В свою очередь эту ситуацию личности, в которой она еще только ждет и ищет себя, можно было передавать в самых разных жанровых и стилистических преломлениях – в самых разных модусах, которые, как можно думать, простираются от трагического до чисто игрового и как бы формального. Однако всякая игра, игра формами, которой в эпоху барокко было предостаточно и к которой особенно склонялась нюрнбергская поэтическая школа (см.: Ман-нак, 1968) с ее вдохновителем, плодовитым и талантливым Георгом Филиппом Харсдёрфером (1607–1658), отражает в себе все то же положение человека в мире и всю ту же устроенность его личности; фигурные стихотворения (см.: Адлер, Эрнст, 1987; Уорнок, Фолтер, 1970; Кук, 1979), которые так тесно связывают барокко и позднюю античность, а также барокко и модернизм XIX–XX веков (Дёль, 1969; Эрнст, 1991), выводят в зрительность как первостепенные, основные символы эпохи (как, например, стихотворения в форме креста), так и самую присущую времени тайную поэтику.
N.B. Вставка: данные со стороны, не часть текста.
/-! ## §2 Rotation case -/

/-- **TRANSPORT CORE — ROTATION CASE, every σ = (n, n) + 0** (regime-free; the virtual translation `b′` off the slots is RETURNED).
The real chain steps in the chart of a FREE letter `π g` translating the slot `π a` away (`b (π a) ≠ 0`, `b (π a′) = 0`, child weights
`n·x_{πg} + n·x_{πa′}`); the virtual partner steps in the chart of `a` and the bijection becomes `π′ = π ∘ (a g)`. [OURS]
[cite: Hauser2010, §§F–G] [cite: CossartJannsenSaito2020, Thm. 3.14] -/
theorem virtual_core_rotate_sigma0 (p : ℕ) [Fact p.Prime] [CharP K p] {n : ℕ} (hn : 0 < n) (hnp : n < p) {π : Equiv.Perm (Fin 4)} {a a' u f g gt : Fin 4}
    (haa' : a ≠ a') (hau : a ≠ u) (haf : a ≠ f) (ha'u : a' ≠ u) (ha'f : a' ≠ f) (huf : u ≠ f)
    (hg : (g = u ∧ gt = f) ∨ (g = f ∧ gt = u))
    -- the relation at precision `M`
    {A B : State K} {θ e : Fin 4 → MvPolynomial (Fin 4) K} {U E : MvPolynomial (Fin 4) K} {M : ℕ}
    (hθa : θ (π a) = X a * e a) (hθa' : θ (π a') = X a' * e a') (hea : constantCoeff (e a) ≠ 0)
    (hea' : constantCoeff (e a') ≠ 0) (hu0 : constantCoeff (θ (π u)) = 0) (hf0 : constantCoeff (θ (π f)) = 0)
    (hdet : coeff (Finsupp.single u 1) (θ (π u)) * coeff (Finsupp.single f 1) (θ (π f)) -
      coeff (Finsupp.single f 1) (θ (π u)) * coeff (Finsupp.single u 1) (θ (π f)) ≠ 0)
    (hU : constantCoeff U ≠ 0) (hE : E ∈ originIdeal K ^ M) (hrel : B.F = deletePthPowers p (U ^ p * aeval θ A.F) + E)
    -- the real state and its honest rotation step
    (hoA : ordZero A.F = ((p + n : ℕ) : ℕ∞)) {A' : State K} {b : Fin 4 → K} (hbj : b (π g) = 0) (hba : b (π a) ≠ 0)
    (hba' : b (π a') = 0) (hstep : A' = CentreBlowup.step p Finset.univ (π g) b A)
    (hisoA' : IsIsolated p A'.F) {Nc : ℕ} (hcert : originIdeal K ^ Nc ≤ singLocusIdeal p A'.F ⊔ originIdeal K ^ (Nc + 1))
    (hoA' : ordZero A'.F = ((p + n : ℕ) : ℕ∞)) {eG : ℕ} (he3A' : Module.finrank K (ResCone.resVertex A') = eG)
    (hrA' : A'.r = Finsupp.single (π g) n + Finsupp.single (π a') n) (hdivA' : ∀ d ∈ A'.F.support, A'.r ≤ d)
    -- the virtual state
    (hoB : ordZero B.F = ((p + n : ℕ) : ℕ∞)) (hrB : B.r = Finsupp.single a n + Finsupp.single a' n)
    (hdivB : ∀ d ∈ B.F.support, B.r ≤ d) (hM : Nc + 2 * p + n + 1 ≤ M) :
    ∃ (π' : Equiv.Perm (Fin 4)) (b' : Fin 4 → K) (θ' e' : Fin 4 → MvPolynomial (Fin 4) K) (U' E' : MvPolynomial (Fin 4) K),
      π' = (Equiv.swap a g).trans π ∧ π' a = π g ∧ π' a' = π a' ∧ π' g = π a ∧ π' gt = π gt ∧ b' a = 0 ∧ b' a' = 0 ∧
      θ' (π' a) = X a * e' a ∧ θ' (π' a') = X a' * e' a' ∧ constantCoeff (e' a) ≠ 0 ∧ constantCoeff (e' a') ≠ 0 ∧
      constantCoeff (θ' (π' u)) = 0 ∧ constantCoeff (θ' (π' f)) = 0 ∧
      coeff (Finsupp.single u 1) (θ' (π' u)) * coeff (Finsupp.single f 1) (θ' (π' f)) -
        coeff (Finsupp.single f 1) (θ' (π' u)) * coeff (Finsupp.single u 1) (θ' (π' f)) ≠ 0 ∧
      constantCoeff U' ≠ 0 ∧ E' ∈ originIdeal K ^ (M - p) ∧
      (CentreBlowup.step p Finset.univ a b' B).F = deletePthPowers p (U' ^ p * aeval θ' A'.F) + E' ∧
      ordZero (CentreBlowup.step p Finset.univ a b' B).F = ((p + n : ℕ) : ℕ∞) ∧
      (CentreBlowup.step p Finset.univ a b' B).r = Finsupp.single a n + Finsupp.single a' n ∧
      (∀ d ∈ (CentreBlowup.step p Finset.univ a b' B).F.support, (CentreBlowup.step p Finset.univ a b' B).r ≤ d) ∧
      IsIsolated p (CentreBlowup.step p Finset.univ a b' B).F ∧
      Module.finrank K (ResCone.resVertex (CentreBlowup.step p Finset.univ a b' B)) = eG := by
  have hp1 : 1 < p := (Fact.out : p.Prime).one_lt
  have hpo : ¬ p ∣ p + n := fun h => by
    have h' : p ∣ n := by simpa using (Nat.dvd_add_right (dvd_refl p)).mp h
    exact absurd (Nat.le_of_dvd hn h') (by omega)
  -- (1) the free letters `g, g̃`
  have hag : a ≠ g := by rcases hg with ⟨rfl, -⟩ | ⟨rfl, -⟩ <;> assumption
  have hagt : a ≠ gt := by rcases hg with ⟨-, rfl⟩ | ⟨-, rfl⟩ <;> assumption
  have ha'g : a' ≠ g := by rcases hg with ⟨rfl, -⟩ | ⟨rfl, -⟩ <;> assumption
  have ha'gt : a' ≠ gt := by rcases hg with ⟨-, rfl⟩ | ⟨-, rfl⟩ <;> assumption
  have hggt : g ≠ gt := by
    rcases hg with ⟨rfl, rfl⟩ | ⟨rfl, rfl⟩
    · exact huf
    · exact huf.symm
  have hg0 : constantCoeff (θ (π g)) = 0 := by rcases hg with ⟨rfl, -⟩ | ⟨rfl, -⟩ <;> assumption
  have hgt0 : constantCoeff (θ (π gt)) = 0 := by rcases hg with ⟨-, rfl⟩ | ⟨-, rfl⟩ <;> assumption
  have hdetg : coeff (Finsupp.single g 1) (θ (π g)) * coeff (Finsupp.single gt 1) (θ (π gt)) -
      coeff (Finsupp.single gt 1) (θ (π g)) * coeff (Finsupp.single g 1) (θ (π gt)) ≠ 0 := by
    rcases hg with ⟨rfl, rfl⟩ | ⟨rfl, rfl⟩
    · exact hdet
    · exact fun h => hdet (by linear_combination h)
  have hA5 : ((p : ℕ) : ℕ∞) ≤ ordAlong Finset.univ A.F := by
    rw [ordAlong_univ, hoA]; exact_mod_cast (by omega : p ≤ p + n)
  have hB5 : ((p : ℕ) : ℕ∞) ≤ ordAlong Finset.univ B.F := by
    rw [ordAlong_univ, hoB]; exact_mod_cast (by omega : p ≤ p + n)
  -- (2) Cramer: the virtual translation and the rescaling `λ`
  obtain ⟨lam, b', hb'a, hb'a', hLa, hLg, hLgt⟩ :=
    exists_virtual_translation_rotate (π := π) (θ := θ) (e := e) hag hagt ha'g ha'gt hggt b hba hdetg
  have hlam : lam ≠ 0 := by
    intro h; rw [h, zero_mul] at hLa; exact hea hLa.symm
  -- (3) transport across the two charts
  obtain ⟨θ', e', U', E', hθ'g, hθ'a', he'a, he'a', ha0', hgt0', hU', hE', hrel', -, -, htana, htangt⟩ :=
    unitFrame_rotate₂ p π haa' hag hagt ha'g ha'gt hggt (M := M) (by omega) hθa hθa' hea hea' hg0 hgt0 hU hE hrel hA5 hB5
      hbj hba' hb'a hb'a' hLa hLg hLgt
  rw [← hstep] at hrel'
  -- (4) the new free block is invertible
  have hD'g : coeff (Finsupp.single g 1) (θ' (π a)) * coeff (Finsupp.single gt 1) (θ' (π gt)) -
      coeff (Finsupp.single gt 1) (θ' (π a)) * coeff (Finsupp.single g 1) (θ' (π gt)) ≠ 0 := by
    intro h0
    have h := det_after_rotate hag hagt (σ := b (π gt)) hlam htana htangt
    rw [h0, mul_zero] at h
    exact mul_ne_zero hea hdetg (neg_eq_zero.mp h.symm)
  -- (5) the new bijection `π′ = π ∘ (a g)`
  obtain ⟨π', hπ'⟩ : ∃ π' : Equiv.Perm (Fin 4), π' = (Equiv.swap a g).trans π := ⟨_, rfl⟩
  have hπ'a : π' a = π g := by rw [hπ', Equiv.trans_apply, Equiv.swap_apply_left]
  have hπ'g : π' g = π a := by rw [hπ', Equiv.trans_apply, Equiv.swap_apply_right]
  have hπ'a' : π' a' = π a' := by rw [hπ', Equiv.trans_apply, Equiv.swap_apply_of_ne_of_ne haa'.symm ha'g]
  have hπ'gt : π' gt = π gt := by rw [hπ', Equiv.trans_apply, Equiv.swap_apply_of_ne_of_ne hagt.symm hggt.symm]
  have hθn : θ' (π' a) = X a * e' a := by rw [hπ'a]; exact hθ'g
  have hθn' : θ' (π' a') = X a' * e' a' := by rw [hπ'a']; exact hθ'a'
  have hu0n : constantCoeff (θ' (π' u)) = 0 := by
    rcases hg with ⟨rfl, rfl⟩ | ⟨rfl, rfl⟩
    · rw [hπ'g]; exact ha0'
    · rw [hπ'gt]; exact hgt0'
  have hf0n : constantCoeff (θ' (π' f)) = 0 := by
    rcases hg with ⟨rfl, rfl⟩ | ⟨rfl, rfl⟩
    · rw [hπ'gt]; exact hgt0'
    · rw [hπ'g]; exact ha0'
  have hdetn : coeff (Finsupp.single u 1) (θ' (π' u)) * coeff (Finsupp.single f 1) (θ' (π' f)) -
      coeff (Finsupp.single f 1) (θ' (π' u)) * coeff (Finsupp.single u 1) (θ' (π' f)) ≠ 0 := by
    rcases hg with ⟨rfl, rfl⟩ | ⟨rfl, rfl⟩
    · rw [hπ'g, hπ'gt]; exact hD'g
    · rw [hπ'g, hπ'gt]; exact fun h => hD'g (by linear_combination h)
  have hrAn : A'.r = Finsupp.single (π' a) n + Finsupp.single (π' a') n := by rw [hπ'a, hπ'a']; exact hrA'
  -- (6) order and isolation of the virtual child
  have hread := read_of_rel₂ p haa' hau haf ha'u ha'f huf hθn hθn' he'a he'a' hu0n hf0n hdetn hU' hE' hrel' hisoA' hcert
    (by omega) (o := p + n) hoA' hpo (by omega)
  have hisoBp : IsIsolated p (CentreBlowup.step p Finset.univ a b' B).F := hread.1
  have hoBp : ordZero (CentreBlowup.step p Finset.univ a b' B).F = ((p + n : ℕ) : ℕ∞) := hread.2
  -- (7) ledger and divisibility of the virtual child, then `e_G` by the transfer
  have hrBp : (CentreBlowup.step p Finset.univ a b' B).r = Finsupp.single a n + Finsupp.single a' n :=
    step_r_pair_of_slot_sigma0 p haa' hau haf ha'u ha'f huf hrB hoB hb'a'
  have hdivBp : ∀ d ∈ (CentreBlowup.step p Finset.univ a b' B).F.support, (CentreBlowup.step p Finset.univ a b' B).r ≤ d :=
    forall_le_step_gen B hdivB a hb'a
  have he3Bp : Module.finrank K (ResCone.resVertex (CentreBlowup.step p Finset.univ a b' B)) = eG := by
    rw [eG_transfer_sigma0 p haa' hau haf ha'u ha'f huf (π := π') (A := A') (B := CentreBlowup.step p Finset.univ a b' B) hθn hθn'
      he'a he'a' hu0n hf0n hdetn hU' hE' hrel' hrAn hrBp hdivA' hoA' hpo (by omega)]
    exact he3A'
  exact ⟨π', b', θ', e', U', E', hπ', hπ'a, hπ'a', hπ'g, hπ'gt, hb'a, hb'a', hθn, hθn', he'a, he'a', hu0n, hf0n, hdetn, hU',
    hE', hrel', hoBp, hrBp, hdivBp, hisoBp, he3Bp⟩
Подобное же значение имеет фоническое качество стиха – звукопись, доведенная Харсдёрфером до высочайшей виртуозности, лишь отчасти достигнутой вновь в романтизме (см.: Кайзер, 1963). Между игрой и трагическим миропониманием не существует разрыва, а есть глубокая связь и прямое тождество, поскольку и само вынужденное «переодевание» личности нельзя было не воспринять как трагическую игру. А всякая игра должна была подчиниться тем риторическим устроениям, какие создала культура эпохи: «Разговорные игры дам» (или «Игры-беседы дам») Харсдёрфера (см.: Харсдёрфер, 1968) в восьми пухлых выпусках заключают в себе энциклопедический свод знания – это, если угодно, дамская энциклопедия в развлекательной форме.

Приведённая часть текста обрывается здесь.